import Mathlib.Algebra.Polynomial.Roots
import Summits.KontsevichZagierPeriods.Zeta5Search.Certificates.PolyReflectPack
import HarnessLib

/-!
# ζ(5) search — packed identity tests on a GRID in the outer variable (cell `pub-zeta5`, certifier `cert-2`)

HONEST FRAMING: systematic search; recurrence certificates; no irrationality claim unless certified.

The three-variable Kronecker packing of `PolyReflectPack` (point `(β, β^{D₁}, β^{D₁D₂})`) produces integers of size
`≈ log₂β · D₁ · D₂ · (k-extent)`; for the lane's L-NK certificate this is ≈ 4·10⁸ bits, beyond the farm. This file
provides the soundness lemmas for the cheaper GRID variant: pack only `(w, x)` (point `(β, β^{D₁})`) and SPECIALISE the
outer variable `k` to the integers `0, 1, …, K−1`; a `Poly3` with at most `K` blocks whose specialisations all vanish is
zero (`ev3_eq_zero_of_kgrid`), because for fixed `(w,x)` it is a polynomial in `k` of degree `< K` (`polyK`).
Pieces: the specialisation `kspec c k₀ : Poly2` (`ev2_kspec`, `evZ2_kspec`), its shape and 1-norm bounds (`rows_kspec`,
`norm2_kspec_le`), two-level injectivity `ev2_eq_zero_of_evZ2_eq_zero` (from the three-level theorem applied to a single
block), and the per-point criterion `ev3_kspec_eq_zero_of_packed`. The k-extent shadow and the grid form of
`PolyReflectCoord.coord_sum_eq_zero` are left to the L-NK kernel file.
-/

namespace Summit.KontsevichZagierPeriods.Zeta5Search.PolyReflect

open Polynomial

/-! ### Specialising the outer variable -/

/-- `kspec c k₀`: the `Poly2` `Σ_j k₀^j · block_j` (the `Poly3` `c` with `k` specialised to the integer `k₀`). -/
def kspec : Poly3 → ℤ → Poly2
  | [], _ => []
  | b :: c, k₀ => add2 b (smul2 [k₀] (kspec c k₀))

/-- `ev2 (kspec c k₀) w x = ev3 c w x k₀`. -/
theorem ev2_kspec : ∀ (c : Poly3) (k₀ : ℤ) (w x : ℚ), ev2 (kspec c k₀) w x = ev3 c w x k₀
  | [], _, _, _ => by simp [kspec]
  | b :: c, k₀, w, x => by
    rw [kspec, ev2_add2, ev2_smul2, ev2_kspec c k₀ w x, ev3_cons]
    simp [ev1]

/-- Integer version: `evZ2 (kspec c k₀) w x = evZ3 c w x k₀`. -/
theorem evZ2_kspec (c : Poly3) (k₀ w x : ℤ) : evZ2 (kspec c k₀) w x = evZ3 c w x k₀ := by
  have h1 := cast_evZ2 (kspec c k₀) w x
  have h2 := cast_evZ3 c w x k₀
  rw [ev2_kspec] at h1
  exact_mod_cast h1.trans h2.symm

/-- The number of rows of `kspec c k₀` is bounded by the block bound of `c`. -/
theorem length_kspec {X : ℕ} : ∀ (c : Poly3) (k₀ : ℤ), (∀ b ∈ c, b.length ≤ X) → (kspec c k₀).length ≤ X
  | [], _, _ => by simp [kspec]
  | b :: c, k₀, h => by
    rw [kspec, length_add2, length_smul2]
    exact max_le (h b (by simp)) (length_kspec c k₀ fun b' hb' => h b' (by simp [hb']))

/-- The rows of `kspec c k₀` are bounded by the row bound of `c`. -/
theorem rows_kspec {W : ℕ} (hW : 1 ≤ W) :
    ∀ (c : Poly3) (k₀ : ℤ), (∀ b ∈ c, ∀ r ∈ b, r.length ≤ W) → ∀ r ∈ kspec c k₀, r.length ≤ W
  | [], _, _ => by simp [kspec]
  | b :: c, k₀, h => by
    rw [kspec]
    have hr := rows_smul2 (Wc := 1) [k₀] (by simp) hW (kspec c k₀)
      (rows_kspec hW c k₀ fun b' hb' => h b' (by simp [hb']))
    rw [show 1 + W - 1 = W by omega] at hr
    exact rows_add2 b _ (h b (by simp)) hr

/-- 1-norm of the specialisation: `norm2 (kspec c k₀) ≤ norm3 c · B^{|c|}` for `|k₀| ≤ B`, `1 ≤ B`. -/
theorem norm2_kspec_le (B : ℕ) (hB : 1 ≤ B) (k₀ : ℤ) (hk : k₀.natAbs ≤ B) :
    ∀ c : Poly3, norm2 (kspec c k₀) ≤ norm3 c * B ^ c.length
  | [] => by simp [kspec]
  | b :: c => by
    rw [kspec]
    have ih := norm2_kspec_le B hB k₀ hk c
    have h1 := norm2_add2 b (smul2 [k₀] (kspec c k₀))
    have h2 := norm2_smul2 [k₀] (kspec c k₀)
    have hn1 : norm1 [k₀] = k₀.natAbs := by simp
    rw [hn1] at h2
    have hpow : 1 ≤ B ^ c.length := Nat.one_le_pow _ _ hB
    calc norm2 (add2 b (smul2 [k₀] (kspec c k₀)))
        ≤ norm2 b + k₀.natAbs * norm2 (kspec c k₀) := h1.trans (Nat.add_le_add_left h2 _)
      _ ≤ norm2 b * B ^ c.length * B + B * (norm3 c * B ^ c.length) := by
          have e1 : norm2 b ≤ norm2 b * B ^ c.length * B := by
            calc norm2 b = norm2 b * 1 * 1 := by ring
              _ ≤ norm2 b * B ^ c.length * B := by gcongr
          have e2 : k₀.natAbs * norm2 (kspec c k₀) ≤ B * (norm3 c * B ^ c.length) := Nat.mul_le_mul hk ih
          omega
      _ = norm3 (b :: c) * B ^ (b :: c).length := by
          simp only [norm3_cons, List.length_cons, pow_succ]; ring

/-! ### Two-level injectivity and the per-point criterion -/

/-- **Two-level injectivity**: a `Poly2` with rows of length `≤ D₁` and 1-norm `< β` whose packed value
`evZ2 q β β^{D₁}` vanishes evaluates to `0` everywhere (the three-level theorem applied to the single block `[q]`). -/
theorem ev2_eq_zero_of_evZ2_eq_zero (q : Poly2) (β D₁ : ℕ) (hD₁ : 1 ≤ D₁) (hn : norm2 q < β)
    (hrows : ∀ r ∈ q, r.length ≤ D₁) (h0 : evZ2 q β ((β : ℤ) ^ D₁) = 0) (w x : ℚ) : ev2 q w x = 0 := by
  have h3 := ev3_eq_zero_of_evZ3_eq_zero [q] β D₁ (max 1 q.length) hD₁ (le_max_left _ _) (by simpa using hn)
    (by
      intro b hb
      simp only [List.mem_cons, List.not_mem_nil, or_false] at hb
      subst hb
      exact ⟨le_max_right _ _, hrows⟩)
    (by simp [evZ3, h0]) w x 0
  simpa using h3

/-- **Per-point criterion**: if `c` has rows `≤ D₁`, blocks of `≤ X` rows, at most `Kb` blocks and 1-norm `≤ H` with
`H · B^{Kb} < β`, `|k₀| ≤ B`, and the two-variable packed value at `k = k₀` vanishes, then `ev3 c w x k₀ = 0` for all
rational `w, x`. -/
theorem ev3_kspec_eq_zero_of_packed (c : Poly3) (β D₁ H Kb B : ℕ) (hD₁ : 1 ≤ D₁) (hB : 1 ≤ B)
    (hsh : ∀ b ∈ c, ∀ r ∈ b, r.length ≤ D₁) (hn : norm3 c ≤ H) (hlen : c.length ≤ Kb) (hβ : H * B ^ Kb < β)
    (k₀ : ℤ) (hk : k₀.natAbs ≤ B) (h0 : evZ3 c β ((β : ℤ) ^ D₁) k₀ = 0) (w x : ℚ) : ev3 c w x k₀ = 0 := by
  rw [← ev2_kspec]
  refine ev2_eq_zero_of_evZ2_eq_zero (kspec c k₀) β D₁ hD₁ ?_ (rows_kspec hD₁ c k₀ hsh) ?_ w x
  · have h1 := norm2_kspec_le B hB k₀ hk c
    have h2 : norm3 c * B ^ c.length ≤ H * B ^ Kb :=
      Nat.mul_le_mul hn (Nat.pow_le_pow_right hB hlen)
    omega
  · rw [evZ2_kspec]; exact h0

/-! ### The polynomial in `k` and the grid criterion -/

/-- For fixed `(w, x)`, the polynomial `Σ_j ev2(block_j)(w,x) · X^j ∈ ℚ[X]` of a `Poly3`. -/
noncomputable def polyK (w x : ℚ) : Poly3 → ℚ[X]
  | [] => 0
  | b :: c => C (ev2 b w x) + X * polyK w x c

/-- `(polyK w x c).eval k = ev3 c w x k`. -/
theorem eval_polyK (w x : ℚ) : ∀ (c : Poly3) (k : ℚ), (polyK w x c).eval k = ev3 c w x k
  | [], k => by simp [polyK]
  | b :: c, k => by simp [polyK, eval_polyK w x c k]

/-- Degree bound: `natDegree (polyK w x c) + 1 ≤ max 1 |c|`. -/
theorem natDegree_polyK_le (w x : ℚ) : ∀ c : Poly3, (polyK w x c).natDegree + 1 ≤ max 1 c.length
  | [] => by simp [polyK]
  | b :: c => by
    have ih := natDegree_polyK_le w x c
    rw [polyK, List.length_cons]
    by_cases hp : polyK w x c = 0
    · simp [hp]
    · have hc : 1 ≤ c.length := by
        rcases c with _ | ⟨b', c'⟩
        · simp [polyK] at hp
        · simp
      have h1 := natDegree_add_le (C (ev2 b w x)) (X * polyK w x c)
      rw [natDegree_C, natDegree_X_mul hp] at h1
      omega

/-- **Grid criterion**: a `Poly3` with at most `K` blocks that vanishes at `k = 0, 1, …, K−1` for all rational `(w,x)`
vanishes everywhere. -/
theorem ev3_eq_zero_of_kgrid (c : Poly3) (K : ℕ) (hlen : c.length ≤ K)
    (h : ∀ k₀ : ℕ, k₀ < K → ∀ w x : ℚ, ev3 c w x k₀ = 0) (w x k : ℚ) : ev3 c w x k = 0 := by
  have hP : polyK w x c = 0 := by
    by_cases hc : c = []
    · subst hc; simp [polyK]
    · have hc1 : 1 ≤ c.length := by
        rcases c with _ | ⟨b', c'⟩
        · exact absurd rfl hc
        · simp
      refine eq_zero_of_natDegree_lt_card_of_eval_eq_zero (polyK w x c) (ι := Fin K) (f := fun i => ((i : ℕ) : ℚ))
        (fun i j (hij : ((i : ℕ) : ℚ) = ((j : ℕ) : ℚ)) => Fin.ext (by exact_mod_cast hij)) (fun i => ?_) ?_
      · rw [eval_polyK]; exact h i i.isLt w x
      · have := natDegree_polyK_le w x c
        simp only [Fintype.card_fin]
        omega
  rw [← eval_polyK, hP, eval_zero]

/-- The grid criterion for a whole combination: every entry of `E` vanishes identically once its `k`-specialisations
at `0..K−1` do (entries with at most `K` blocks). -/
theorem lcEval_eq_zero_of_kgrid (T : ℕ → ℚ) (w x k : ℚ) (E : LC) (K : ℕ) (hlen : ∀ c ∈ E, c.length ≤ K)
    (h : ∀ k₀ : ℕ, k₀ < K → ∀ c ∈ E, ∀ w x : ℚ, ev3 c w x k₀ = 0) : lcEval T w x k 0 E = 0 :=
  lcEval_eq_zero_of_forall T w x k E 0 fun c hc =>
    ev3_eq_zero_of_kgrid c K (hlen c hc) (fun k₀ hk₀ w' x' => h k₀ hk₀ c hc w' x') w x k

end Summit.KontsevichZagierPeriods.Zeta5Search.PolyReflect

======

TASK BRIEF: Nothing should appear in the output except the lines from the one with "rw [← eval_polyK, hP, eval_zero]" through the end of the records above, copied exactly.

REPLY:
  rw [← eval_polyK, hP, eval_zero]

/-- The grid criterion for a whole combination: every entry of `E` vanishes identically once its `k`-specialisations
at `0..K−1` do (entries with at most `K` blocks). -/
theorem lcEval_eq_zero_of_kgrid (T : ℕ → ℚ) (w x k : ℚ) (E : LC) (K : ℕ) (hlen : ∀ c ∈ E, c.length ≤ K)
    (h : ∀ k₀ : ℕ, k₀ < K → ∀ c ∈ E, ∀ w x : ℚ, ev3 c w x k₀ = 0) : lcEval T w x k 0 E = 0 :=
  lcEval_eq_zero_of_forall T w x k E 0 fun c hc =>
    ev3_eq_zero_of_kgrid c K (hlen c hc) (fun k₀ hk₀ w' x' => h k₀ hk₀ c hc w' x') w x k

end Summit.KontsevichZagierPeriods.Zeta5Search.PolyReflect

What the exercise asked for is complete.